Among the lines below, restate word for word only those from the line with "for every κ" through the line with "DICTIONARY (r02's plain", with both end lines kept.

- Opening Delimiter -

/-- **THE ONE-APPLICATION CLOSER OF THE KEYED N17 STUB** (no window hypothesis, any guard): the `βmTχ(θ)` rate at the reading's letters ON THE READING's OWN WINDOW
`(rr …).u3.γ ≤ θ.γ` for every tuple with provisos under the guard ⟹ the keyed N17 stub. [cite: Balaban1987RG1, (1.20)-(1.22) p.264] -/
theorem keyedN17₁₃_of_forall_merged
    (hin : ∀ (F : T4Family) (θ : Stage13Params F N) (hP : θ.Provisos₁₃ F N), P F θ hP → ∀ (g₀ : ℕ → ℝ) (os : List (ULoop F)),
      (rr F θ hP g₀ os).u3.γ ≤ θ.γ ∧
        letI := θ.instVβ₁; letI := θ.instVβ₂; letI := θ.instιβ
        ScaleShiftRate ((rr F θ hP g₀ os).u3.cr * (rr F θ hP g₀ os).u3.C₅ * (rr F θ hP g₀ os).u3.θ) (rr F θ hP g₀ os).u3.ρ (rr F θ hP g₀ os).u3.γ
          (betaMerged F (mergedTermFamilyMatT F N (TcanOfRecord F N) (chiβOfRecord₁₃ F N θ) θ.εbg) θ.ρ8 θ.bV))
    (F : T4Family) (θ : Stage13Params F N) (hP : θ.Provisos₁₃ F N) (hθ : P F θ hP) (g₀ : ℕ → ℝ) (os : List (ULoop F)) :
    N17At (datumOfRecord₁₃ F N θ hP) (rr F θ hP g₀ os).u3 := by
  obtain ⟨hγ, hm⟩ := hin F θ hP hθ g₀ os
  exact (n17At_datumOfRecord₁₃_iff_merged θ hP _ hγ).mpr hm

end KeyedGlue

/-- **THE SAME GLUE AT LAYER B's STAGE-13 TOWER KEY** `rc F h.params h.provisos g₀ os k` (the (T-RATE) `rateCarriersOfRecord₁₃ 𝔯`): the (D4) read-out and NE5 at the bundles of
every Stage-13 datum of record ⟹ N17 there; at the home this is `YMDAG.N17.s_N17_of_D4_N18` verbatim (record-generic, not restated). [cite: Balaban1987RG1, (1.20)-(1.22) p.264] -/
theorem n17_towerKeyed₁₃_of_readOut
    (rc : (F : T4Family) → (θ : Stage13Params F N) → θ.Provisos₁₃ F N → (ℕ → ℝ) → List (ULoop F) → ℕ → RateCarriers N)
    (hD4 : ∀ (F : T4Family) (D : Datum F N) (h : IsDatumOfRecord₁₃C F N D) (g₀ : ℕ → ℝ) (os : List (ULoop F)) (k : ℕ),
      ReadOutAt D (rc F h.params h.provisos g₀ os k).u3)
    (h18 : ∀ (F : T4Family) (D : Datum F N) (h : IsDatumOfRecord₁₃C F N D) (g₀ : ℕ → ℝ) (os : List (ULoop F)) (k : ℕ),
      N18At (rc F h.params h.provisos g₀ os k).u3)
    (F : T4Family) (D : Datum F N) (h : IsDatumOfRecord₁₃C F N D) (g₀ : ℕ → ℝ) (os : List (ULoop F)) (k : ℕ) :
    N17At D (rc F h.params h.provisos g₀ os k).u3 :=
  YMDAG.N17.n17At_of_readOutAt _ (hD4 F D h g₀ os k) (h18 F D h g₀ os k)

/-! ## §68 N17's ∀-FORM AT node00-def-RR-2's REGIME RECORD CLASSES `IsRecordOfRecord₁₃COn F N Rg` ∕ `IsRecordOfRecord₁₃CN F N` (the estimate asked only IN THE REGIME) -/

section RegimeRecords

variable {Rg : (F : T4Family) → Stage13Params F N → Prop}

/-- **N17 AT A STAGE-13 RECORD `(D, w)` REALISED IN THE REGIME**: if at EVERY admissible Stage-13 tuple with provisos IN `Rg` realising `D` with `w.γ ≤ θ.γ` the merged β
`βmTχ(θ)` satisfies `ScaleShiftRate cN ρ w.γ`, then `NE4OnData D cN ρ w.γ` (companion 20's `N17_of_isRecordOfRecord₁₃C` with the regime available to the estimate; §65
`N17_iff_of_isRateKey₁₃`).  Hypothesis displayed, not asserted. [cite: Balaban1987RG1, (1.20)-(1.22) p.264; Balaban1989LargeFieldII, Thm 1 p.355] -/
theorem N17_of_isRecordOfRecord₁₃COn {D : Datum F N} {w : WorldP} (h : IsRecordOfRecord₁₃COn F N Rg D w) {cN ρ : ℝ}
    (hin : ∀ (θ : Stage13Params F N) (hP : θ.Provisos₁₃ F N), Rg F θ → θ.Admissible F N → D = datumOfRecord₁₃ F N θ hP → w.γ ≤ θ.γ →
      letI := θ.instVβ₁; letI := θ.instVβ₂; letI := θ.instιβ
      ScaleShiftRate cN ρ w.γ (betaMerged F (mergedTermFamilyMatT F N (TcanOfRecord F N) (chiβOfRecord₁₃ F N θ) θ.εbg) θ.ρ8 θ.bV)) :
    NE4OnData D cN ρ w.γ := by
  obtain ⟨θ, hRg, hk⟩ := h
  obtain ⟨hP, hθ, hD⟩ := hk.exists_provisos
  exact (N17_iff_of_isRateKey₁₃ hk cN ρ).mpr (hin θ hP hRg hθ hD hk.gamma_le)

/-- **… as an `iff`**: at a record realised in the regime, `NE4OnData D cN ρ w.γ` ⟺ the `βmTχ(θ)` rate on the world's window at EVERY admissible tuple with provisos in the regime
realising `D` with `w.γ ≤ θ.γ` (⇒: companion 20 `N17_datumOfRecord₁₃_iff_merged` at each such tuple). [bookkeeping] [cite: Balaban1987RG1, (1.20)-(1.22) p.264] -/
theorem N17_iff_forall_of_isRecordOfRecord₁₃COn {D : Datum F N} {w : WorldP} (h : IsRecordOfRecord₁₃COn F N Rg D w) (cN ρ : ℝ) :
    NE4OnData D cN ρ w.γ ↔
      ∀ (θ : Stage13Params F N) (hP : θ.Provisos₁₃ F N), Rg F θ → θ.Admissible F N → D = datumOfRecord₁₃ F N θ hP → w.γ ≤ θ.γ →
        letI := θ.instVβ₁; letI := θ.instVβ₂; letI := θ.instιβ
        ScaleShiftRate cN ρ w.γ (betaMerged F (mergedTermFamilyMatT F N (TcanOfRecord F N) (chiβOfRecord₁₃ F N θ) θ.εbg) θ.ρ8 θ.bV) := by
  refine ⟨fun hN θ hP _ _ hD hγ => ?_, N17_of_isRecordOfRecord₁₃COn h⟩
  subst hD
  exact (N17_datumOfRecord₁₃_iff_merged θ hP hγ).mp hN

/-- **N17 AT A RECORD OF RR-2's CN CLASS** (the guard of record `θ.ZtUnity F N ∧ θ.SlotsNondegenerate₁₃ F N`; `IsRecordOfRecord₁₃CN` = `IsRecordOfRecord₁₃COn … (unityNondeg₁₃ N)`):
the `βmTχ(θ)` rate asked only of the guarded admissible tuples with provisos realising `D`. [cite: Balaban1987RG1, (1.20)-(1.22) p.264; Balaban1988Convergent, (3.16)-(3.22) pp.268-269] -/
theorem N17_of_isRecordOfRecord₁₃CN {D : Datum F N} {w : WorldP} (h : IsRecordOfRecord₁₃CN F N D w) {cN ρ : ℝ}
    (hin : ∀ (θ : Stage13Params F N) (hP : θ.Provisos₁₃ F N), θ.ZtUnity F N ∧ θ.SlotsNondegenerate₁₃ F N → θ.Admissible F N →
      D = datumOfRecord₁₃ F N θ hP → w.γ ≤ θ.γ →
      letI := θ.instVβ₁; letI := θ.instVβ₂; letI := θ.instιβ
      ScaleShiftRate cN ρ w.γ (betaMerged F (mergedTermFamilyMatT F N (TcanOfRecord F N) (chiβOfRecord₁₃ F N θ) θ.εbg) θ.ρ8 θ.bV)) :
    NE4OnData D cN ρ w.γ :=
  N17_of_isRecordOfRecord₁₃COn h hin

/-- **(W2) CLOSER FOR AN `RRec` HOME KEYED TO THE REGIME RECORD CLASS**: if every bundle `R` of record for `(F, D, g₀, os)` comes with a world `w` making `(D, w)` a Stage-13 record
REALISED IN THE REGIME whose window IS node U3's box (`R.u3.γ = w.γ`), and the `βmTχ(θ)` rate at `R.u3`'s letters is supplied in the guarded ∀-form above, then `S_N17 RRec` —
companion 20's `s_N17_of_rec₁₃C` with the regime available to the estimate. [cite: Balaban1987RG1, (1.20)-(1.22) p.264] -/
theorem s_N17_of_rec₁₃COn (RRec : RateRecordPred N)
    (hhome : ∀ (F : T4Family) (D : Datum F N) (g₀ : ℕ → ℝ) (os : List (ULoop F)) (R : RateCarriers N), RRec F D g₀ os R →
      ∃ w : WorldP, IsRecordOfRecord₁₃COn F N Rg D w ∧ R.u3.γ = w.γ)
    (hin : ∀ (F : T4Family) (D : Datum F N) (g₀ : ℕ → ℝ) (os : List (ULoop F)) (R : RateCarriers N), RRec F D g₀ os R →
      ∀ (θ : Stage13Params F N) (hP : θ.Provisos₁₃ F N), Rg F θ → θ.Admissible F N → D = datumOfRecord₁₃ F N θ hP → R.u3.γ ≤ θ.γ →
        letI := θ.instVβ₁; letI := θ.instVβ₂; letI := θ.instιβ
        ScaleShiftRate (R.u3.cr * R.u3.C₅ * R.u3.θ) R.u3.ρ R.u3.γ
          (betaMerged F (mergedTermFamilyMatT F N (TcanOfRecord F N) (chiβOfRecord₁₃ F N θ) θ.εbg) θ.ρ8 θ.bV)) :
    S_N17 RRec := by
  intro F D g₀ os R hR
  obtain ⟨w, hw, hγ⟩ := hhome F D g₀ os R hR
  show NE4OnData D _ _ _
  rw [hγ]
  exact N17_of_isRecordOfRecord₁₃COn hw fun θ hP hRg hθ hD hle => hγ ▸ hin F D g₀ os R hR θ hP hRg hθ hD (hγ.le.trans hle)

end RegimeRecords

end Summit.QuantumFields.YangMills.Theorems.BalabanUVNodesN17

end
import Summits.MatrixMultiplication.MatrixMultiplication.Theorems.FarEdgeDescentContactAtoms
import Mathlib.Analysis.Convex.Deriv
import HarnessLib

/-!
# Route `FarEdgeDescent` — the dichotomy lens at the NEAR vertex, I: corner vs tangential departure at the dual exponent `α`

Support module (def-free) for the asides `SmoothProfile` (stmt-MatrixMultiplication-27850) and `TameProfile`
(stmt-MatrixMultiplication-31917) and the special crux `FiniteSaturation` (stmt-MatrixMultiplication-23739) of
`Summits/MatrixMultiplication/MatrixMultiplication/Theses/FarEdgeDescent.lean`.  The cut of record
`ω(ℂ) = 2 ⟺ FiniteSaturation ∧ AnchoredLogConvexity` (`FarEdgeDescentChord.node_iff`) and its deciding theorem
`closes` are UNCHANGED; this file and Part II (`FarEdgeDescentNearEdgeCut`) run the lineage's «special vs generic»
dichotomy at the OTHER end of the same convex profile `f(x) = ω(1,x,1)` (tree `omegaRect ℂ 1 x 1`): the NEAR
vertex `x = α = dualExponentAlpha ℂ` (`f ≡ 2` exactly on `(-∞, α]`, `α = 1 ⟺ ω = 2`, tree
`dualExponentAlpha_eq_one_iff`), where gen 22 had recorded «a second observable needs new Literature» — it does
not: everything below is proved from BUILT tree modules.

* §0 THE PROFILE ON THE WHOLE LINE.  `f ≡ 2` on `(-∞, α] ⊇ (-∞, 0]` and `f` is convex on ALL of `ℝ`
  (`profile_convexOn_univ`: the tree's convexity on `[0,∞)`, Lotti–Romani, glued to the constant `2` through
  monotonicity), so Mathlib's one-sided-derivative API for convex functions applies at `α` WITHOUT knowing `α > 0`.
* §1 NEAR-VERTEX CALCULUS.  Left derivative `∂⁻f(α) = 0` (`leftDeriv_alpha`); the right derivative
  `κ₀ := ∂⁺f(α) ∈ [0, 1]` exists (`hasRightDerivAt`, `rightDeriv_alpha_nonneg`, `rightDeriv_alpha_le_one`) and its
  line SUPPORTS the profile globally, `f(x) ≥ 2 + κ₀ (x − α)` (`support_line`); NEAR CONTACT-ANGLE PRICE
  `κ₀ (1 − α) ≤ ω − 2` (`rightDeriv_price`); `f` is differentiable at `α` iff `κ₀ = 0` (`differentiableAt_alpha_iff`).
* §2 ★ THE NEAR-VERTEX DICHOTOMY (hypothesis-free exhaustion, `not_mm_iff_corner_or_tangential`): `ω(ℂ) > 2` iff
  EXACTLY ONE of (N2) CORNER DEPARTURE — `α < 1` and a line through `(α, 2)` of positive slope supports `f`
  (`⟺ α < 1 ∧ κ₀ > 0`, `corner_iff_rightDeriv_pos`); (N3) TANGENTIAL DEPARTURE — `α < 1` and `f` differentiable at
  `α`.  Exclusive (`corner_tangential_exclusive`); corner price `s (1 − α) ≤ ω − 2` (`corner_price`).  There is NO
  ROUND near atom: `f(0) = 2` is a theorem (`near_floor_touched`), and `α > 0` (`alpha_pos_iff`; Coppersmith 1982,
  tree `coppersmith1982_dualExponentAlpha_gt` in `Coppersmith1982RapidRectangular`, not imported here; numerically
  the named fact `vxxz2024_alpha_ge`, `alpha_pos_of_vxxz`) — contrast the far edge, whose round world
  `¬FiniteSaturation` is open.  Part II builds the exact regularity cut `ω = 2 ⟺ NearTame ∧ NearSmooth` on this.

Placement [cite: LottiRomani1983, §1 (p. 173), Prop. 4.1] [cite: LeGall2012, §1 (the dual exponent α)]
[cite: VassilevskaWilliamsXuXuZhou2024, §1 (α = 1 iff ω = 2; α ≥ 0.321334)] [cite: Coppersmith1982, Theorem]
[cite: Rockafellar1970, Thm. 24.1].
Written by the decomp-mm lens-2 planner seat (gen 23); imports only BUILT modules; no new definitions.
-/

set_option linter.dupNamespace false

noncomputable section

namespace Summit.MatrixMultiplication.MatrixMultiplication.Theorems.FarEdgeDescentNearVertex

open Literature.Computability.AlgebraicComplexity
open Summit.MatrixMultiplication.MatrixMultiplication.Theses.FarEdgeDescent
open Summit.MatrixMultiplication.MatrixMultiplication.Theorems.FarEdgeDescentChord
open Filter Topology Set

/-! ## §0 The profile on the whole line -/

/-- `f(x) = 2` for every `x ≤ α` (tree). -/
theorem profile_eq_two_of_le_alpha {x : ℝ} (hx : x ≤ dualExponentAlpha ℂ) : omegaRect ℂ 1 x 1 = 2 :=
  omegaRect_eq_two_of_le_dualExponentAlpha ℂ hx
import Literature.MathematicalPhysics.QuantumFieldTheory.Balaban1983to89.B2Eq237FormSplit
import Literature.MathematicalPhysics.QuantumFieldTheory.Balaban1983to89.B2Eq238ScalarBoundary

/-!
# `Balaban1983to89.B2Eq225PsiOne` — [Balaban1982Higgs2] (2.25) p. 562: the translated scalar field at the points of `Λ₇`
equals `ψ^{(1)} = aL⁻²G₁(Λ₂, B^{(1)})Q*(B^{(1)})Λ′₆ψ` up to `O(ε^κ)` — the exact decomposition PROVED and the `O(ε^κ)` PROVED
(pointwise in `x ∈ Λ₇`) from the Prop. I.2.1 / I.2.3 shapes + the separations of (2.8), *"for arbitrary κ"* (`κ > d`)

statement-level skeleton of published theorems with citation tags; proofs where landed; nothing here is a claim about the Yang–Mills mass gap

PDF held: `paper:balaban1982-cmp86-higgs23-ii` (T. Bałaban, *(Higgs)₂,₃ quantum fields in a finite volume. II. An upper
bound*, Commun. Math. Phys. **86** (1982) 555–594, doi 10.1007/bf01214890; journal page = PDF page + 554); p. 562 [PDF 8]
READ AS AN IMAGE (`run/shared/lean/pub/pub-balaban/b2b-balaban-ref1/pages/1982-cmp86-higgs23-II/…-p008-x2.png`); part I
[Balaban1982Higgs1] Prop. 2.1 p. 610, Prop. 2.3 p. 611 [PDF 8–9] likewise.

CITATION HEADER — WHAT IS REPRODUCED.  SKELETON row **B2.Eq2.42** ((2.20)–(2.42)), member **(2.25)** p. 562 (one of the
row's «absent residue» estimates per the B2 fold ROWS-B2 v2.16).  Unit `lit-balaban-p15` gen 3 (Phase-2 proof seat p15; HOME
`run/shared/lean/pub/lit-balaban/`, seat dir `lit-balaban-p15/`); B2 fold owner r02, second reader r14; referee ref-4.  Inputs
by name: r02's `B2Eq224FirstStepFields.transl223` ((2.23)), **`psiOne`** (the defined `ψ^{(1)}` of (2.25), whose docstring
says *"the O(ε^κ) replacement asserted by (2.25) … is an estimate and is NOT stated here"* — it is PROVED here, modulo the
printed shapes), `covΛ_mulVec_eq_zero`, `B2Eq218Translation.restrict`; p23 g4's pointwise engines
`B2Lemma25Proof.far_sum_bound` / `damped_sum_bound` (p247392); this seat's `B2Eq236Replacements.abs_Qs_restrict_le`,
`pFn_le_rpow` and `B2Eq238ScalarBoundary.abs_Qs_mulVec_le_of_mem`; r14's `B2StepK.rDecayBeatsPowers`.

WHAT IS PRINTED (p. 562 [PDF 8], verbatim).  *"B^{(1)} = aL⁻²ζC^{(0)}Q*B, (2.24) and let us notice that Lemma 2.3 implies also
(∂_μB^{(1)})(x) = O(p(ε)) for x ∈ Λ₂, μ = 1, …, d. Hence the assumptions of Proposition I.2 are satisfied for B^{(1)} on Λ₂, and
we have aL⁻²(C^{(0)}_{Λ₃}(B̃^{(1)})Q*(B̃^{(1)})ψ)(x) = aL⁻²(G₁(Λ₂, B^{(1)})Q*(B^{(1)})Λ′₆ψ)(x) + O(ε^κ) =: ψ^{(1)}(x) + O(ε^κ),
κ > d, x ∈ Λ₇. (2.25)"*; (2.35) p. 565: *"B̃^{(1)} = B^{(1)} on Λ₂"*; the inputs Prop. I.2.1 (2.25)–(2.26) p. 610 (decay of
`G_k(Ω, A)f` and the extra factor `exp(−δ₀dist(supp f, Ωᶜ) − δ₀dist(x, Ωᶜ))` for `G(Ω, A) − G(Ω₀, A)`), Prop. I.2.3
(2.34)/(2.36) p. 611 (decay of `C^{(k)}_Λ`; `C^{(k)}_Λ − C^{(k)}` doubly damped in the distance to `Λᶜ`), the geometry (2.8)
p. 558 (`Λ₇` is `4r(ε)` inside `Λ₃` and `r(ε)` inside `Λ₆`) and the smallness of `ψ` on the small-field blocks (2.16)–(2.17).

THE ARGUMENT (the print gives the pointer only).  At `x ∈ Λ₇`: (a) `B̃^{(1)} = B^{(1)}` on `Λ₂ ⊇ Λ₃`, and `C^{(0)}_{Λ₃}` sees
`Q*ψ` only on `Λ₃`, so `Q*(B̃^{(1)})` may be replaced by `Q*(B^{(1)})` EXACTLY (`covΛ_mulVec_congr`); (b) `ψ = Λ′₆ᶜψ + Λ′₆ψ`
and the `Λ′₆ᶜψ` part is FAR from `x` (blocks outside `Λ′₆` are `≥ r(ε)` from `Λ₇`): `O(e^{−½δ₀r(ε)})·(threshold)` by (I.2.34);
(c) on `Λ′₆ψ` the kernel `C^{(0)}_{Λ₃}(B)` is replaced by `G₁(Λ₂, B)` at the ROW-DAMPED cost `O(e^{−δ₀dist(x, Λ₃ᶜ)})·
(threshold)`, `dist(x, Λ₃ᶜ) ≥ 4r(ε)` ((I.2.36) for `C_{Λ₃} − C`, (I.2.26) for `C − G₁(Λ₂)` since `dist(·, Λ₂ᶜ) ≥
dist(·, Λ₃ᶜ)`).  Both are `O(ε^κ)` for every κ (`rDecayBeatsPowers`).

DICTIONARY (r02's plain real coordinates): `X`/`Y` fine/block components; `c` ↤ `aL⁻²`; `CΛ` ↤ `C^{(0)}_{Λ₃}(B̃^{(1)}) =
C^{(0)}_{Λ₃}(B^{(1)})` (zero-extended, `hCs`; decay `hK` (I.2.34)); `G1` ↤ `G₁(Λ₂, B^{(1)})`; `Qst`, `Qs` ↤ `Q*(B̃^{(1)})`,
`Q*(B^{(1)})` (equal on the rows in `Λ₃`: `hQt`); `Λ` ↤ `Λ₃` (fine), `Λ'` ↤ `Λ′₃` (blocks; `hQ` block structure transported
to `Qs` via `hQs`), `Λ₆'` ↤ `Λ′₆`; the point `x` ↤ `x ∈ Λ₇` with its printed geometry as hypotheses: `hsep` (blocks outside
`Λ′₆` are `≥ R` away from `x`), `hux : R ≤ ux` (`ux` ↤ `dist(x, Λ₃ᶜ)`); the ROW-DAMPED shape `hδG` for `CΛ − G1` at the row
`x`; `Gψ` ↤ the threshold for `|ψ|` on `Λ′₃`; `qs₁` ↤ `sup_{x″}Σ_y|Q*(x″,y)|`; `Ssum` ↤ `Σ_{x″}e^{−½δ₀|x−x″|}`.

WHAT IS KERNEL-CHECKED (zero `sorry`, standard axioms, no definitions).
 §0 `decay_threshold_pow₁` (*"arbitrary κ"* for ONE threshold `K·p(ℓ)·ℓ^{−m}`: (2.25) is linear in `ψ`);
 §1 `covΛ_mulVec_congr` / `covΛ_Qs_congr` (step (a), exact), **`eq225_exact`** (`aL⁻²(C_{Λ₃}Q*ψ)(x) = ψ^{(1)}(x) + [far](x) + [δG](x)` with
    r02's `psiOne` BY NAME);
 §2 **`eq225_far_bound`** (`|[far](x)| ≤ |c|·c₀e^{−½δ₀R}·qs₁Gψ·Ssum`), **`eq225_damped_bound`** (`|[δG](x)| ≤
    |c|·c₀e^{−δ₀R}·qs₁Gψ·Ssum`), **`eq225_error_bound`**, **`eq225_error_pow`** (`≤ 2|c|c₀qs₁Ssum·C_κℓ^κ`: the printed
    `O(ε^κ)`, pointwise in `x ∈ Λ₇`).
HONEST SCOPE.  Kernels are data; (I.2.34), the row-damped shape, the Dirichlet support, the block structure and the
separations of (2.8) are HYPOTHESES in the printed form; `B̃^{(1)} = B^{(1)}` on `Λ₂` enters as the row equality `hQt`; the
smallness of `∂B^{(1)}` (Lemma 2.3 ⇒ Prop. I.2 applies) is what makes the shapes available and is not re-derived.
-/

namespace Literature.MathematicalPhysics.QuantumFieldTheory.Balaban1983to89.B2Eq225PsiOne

- Closing Delimiter -

**Solution:**
dist(·, Λ₃ᶜ)`).  Both are `O(ε^κ)` for every κ (`rDecayBeatsPowers`).

DICTIONARY (r02's plain real coordinates): `X`/`Y` fine/block components; `c` ↤ `aL⁻²`; `CΛ` ↤ `C^{(0)}_{Λ₃}(B̃^{(1)}) =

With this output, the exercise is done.